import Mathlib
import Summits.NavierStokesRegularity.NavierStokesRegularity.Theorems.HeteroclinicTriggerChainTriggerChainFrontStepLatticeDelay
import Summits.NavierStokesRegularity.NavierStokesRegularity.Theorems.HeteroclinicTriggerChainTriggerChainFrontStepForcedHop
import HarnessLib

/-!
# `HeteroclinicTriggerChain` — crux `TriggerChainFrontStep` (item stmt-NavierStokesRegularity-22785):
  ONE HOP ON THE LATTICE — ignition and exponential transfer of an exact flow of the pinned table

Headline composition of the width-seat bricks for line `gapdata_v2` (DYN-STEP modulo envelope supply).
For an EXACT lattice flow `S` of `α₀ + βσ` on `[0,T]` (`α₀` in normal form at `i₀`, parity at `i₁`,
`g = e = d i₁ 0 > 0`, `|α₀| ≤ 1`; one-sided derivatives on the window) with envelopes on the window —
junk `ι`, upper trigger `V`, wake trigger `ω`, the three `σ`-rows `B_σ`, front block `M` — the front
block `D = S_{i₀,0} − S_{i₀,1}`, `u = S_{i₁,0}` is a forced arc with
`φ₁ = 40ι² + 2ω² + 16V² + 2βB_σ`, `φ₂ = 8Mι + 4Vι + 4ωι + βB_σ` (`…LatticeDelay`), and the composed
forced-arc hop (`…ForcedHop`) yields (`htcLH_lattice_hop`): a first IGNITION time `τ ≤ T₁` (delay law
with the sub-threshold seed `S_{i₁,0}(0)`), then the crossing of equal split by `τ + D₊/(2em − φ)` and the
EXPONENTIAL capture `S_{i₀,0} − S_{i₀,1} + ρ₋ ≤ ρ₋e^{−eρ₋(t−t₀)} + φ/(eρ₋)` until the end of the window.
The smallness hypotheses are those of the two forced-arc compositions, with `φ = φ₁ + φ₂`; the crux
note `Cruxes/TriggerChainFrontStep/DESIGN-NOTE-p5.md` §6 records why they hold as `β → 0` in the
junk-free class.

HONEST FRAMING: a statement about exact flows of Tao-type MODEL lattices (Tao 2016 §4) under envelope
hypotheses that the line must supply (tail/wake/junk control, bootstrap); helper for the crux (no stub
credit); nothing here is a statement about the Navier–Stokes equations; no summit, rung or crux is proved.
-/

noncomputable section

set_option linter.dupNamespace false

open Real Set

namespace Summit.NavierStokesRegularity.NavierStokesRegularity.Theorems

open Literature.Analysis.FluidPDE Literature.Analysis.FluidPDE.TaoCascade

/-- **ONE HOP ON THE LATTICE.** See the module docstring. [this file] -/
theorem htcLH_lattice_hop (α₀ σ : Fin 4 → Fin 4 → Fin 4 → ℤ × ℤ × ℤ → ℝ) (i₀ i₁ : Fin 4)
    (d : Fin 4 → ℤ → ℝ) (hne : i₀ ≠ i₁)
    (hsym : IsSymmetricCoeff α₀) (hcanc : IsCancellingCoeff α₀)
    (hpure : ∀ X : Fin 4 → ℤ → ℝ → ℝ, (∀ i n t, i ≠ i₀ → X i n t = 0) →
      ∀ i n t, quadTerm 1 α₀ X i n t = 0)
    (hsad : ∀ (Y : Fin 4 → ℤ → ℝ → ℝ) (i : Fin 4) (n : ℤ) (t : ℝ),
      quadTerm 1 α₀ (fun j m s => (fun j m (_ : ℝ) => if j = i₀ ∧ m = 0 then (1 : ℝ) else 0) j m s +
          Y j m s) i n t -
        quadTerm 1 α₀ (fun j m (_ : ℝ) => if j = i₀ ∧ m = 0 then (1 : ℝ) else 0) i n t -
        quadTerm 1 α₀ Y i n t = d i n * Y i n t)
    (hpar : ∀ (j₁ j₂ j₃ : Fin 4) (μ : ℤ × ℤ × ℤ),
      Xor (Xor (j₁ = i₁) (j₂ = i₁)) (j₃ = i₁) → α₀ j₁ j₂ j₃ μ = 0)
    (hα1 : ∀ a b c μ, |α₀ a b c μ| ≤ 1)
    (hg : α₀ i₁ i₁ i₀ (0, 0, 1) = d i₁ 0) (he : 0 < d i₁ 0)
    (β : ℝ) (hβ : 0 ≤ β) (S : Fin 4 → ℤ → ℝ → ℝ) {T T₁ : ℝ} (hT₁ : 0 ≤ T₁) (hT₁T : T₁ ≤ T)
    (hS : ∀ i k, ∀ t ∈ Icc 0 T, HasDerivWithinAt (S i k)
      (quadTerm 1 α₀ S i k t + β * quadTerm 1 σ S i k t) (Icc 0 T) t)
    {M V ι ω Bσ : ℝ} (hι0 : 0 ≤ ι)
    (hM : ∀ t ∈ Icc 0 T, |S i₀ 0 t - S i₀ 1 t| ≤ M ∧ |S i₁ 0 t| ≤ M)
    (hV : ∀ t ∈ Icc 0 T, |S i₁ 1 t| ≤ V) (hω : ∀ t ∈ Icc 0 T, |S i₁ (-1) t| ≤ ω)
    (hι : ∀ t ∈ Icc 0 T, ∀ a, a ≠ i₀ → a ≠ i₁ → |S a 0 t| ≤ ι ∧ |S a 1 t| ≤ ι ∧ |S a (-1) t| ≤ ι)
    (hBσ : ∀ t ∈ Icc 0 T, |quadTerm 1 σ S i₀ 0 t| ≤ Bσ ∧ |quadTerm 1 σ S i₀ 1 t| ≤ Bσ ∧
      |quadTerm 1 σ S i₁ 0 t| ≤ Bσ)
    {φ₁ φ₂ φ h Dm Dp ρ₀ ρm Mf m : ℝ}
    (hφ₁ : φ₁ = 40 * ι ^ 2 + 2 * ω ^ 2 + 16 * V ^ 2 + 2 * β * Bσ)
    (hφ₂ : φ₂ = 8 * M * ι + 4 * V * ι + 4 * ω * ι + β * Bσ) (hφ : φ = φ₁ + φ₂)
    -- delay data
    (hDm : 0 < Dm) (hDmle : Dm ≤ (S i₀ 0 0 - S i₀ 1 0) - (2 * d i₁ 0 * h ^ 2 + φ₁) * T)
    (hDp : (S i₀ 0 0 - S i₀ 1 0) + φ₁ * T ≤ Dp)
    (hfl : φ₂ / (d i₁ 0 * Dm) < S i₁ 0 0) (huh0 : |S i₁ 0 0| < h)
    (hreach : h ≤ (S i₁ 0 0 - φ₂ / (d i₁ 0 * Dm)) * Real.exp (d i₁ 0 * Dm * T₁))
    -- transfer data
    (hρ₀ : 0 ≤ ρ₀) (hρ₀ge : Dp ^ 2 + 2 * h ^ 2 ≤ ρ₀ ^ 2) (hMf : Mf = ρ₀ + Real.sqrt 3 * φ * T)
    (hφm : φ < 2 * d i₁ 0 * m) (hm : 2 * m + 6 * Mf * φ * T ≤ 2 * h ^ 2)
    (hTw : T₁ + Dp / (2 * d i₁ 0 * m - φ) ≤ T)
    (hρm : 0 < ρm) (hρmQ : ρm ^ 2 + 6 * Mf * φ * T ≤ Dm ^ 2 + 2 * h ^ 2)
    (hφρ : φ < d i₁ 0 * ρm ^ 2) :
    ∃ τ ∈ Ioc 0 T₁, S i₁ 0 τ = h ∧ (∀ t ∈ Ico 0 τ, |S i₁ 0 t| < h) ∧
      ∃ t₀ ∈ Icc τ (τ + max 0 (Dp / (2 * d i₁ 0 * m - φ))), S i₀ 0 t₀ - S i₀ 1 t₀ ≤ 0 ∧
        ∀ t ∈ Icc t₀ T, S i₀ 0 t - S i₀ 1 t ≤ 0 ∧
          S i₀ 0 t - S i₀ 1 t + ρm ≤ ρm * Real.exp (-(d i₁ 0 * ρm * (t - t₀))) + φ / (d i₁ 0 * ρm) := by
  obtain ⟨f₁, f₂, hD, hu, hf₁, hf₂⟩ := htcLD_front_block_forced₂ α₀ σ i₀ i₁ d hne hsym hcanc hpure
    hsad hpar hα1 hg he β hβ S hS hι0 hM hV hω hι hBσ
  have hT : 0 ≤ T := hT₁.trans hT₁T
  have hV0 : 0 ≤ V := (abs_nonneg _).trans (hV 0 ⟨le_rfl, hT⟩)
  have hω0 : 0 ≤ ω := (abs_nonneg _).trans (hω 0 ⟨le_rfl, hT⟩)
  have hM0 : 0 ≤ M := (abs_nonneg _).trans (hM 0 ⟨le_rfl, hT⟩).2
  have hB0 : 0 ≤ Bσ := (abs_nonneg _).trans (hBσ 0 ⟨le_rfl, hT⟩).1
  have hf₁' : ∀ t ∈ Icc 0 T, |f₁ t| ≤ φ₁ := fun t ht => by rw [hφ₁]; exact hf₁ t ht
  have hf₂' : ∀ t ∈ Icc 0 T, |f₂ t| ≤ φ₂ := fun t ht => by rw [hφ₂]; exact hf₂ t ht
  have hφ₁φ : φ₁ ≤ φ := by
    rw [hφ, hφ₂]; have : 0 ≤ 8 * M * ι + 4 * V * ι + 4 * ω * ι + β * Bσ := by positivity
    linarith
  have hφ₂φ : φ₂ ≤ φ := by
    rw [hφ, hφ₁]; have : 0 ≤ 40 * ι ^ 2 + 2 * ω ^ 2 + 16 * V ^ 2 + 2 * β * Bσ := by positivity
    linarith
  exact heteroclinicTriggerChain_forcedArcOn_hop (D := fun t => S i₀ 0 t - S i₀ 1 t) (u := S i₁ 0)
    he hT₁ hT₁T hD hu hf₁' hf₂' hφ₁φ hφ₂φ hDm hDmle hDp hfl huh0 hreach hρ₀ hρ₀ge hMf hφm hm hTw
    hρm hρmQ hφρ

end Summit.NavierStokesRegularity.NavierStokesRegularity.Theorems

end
◆ ◆ ◆ ◆ ◆
## Exercise objective
An exact copy of the lines above, from the one containing "(β : ℝ) (hβ : 0" down to the one containing "i₁ 0 t| ≤ Bσ)" and including both, is the whole answer; retype it and nothing else.

## Expected answer
    (β : ℝ) (hβ : 0 ≤ β) (S : Fin 4 → ℤ → ℝ → ℝ) {T T₁ : ℝ} (hT₁ : 0 ≤ T₁) (hT₁T : T₁ ≤ T)
    (hS : ∀ i k, ∀ t ∈ Icc 0 T, HasDerivWithinAt (S i k)
      (quadTerm 1 α₀ S i k t + β * quadTerm 1 σ S i k t) (Icc 0 T) t)
    {M V ι ω Bσ : ℝ} (hι0 : 0 ≤ ι)
    (hM : ∀ t ∈ Icc 0 T, |S i₀ 0 t - S i₀ 1 t| ≤ M ∧ |S i₁ 0 t| ≤ M)
    (hV : ∀ t ∈ Icc 0 T, |S i₁ 1 t| ≤ V) (hω : ∀ t ∈ Icc 0 T, |S i₁ (-1) t| ≤ ω)
    (hι : ∀ t ∈ Icc 0 T, ∀ a, a ≠ i₀ → a ≠ i₁ → |S a 0 t| ≤ ι ∧ |S a 1 t| ≤ ι ∧ |S a (-1) t| ≤ ι)
    (hBσ : ∀ t ∈ Icc 0 T, |quadTerm 1 σ S i₀ 0 t| ≤ Bσ ∧ |quadTerm 1 σ S i₀ 1 t| ≤ Bσ ∧
      |quadTerm 1 σ S i₁ 0 t| ≤ Bσ)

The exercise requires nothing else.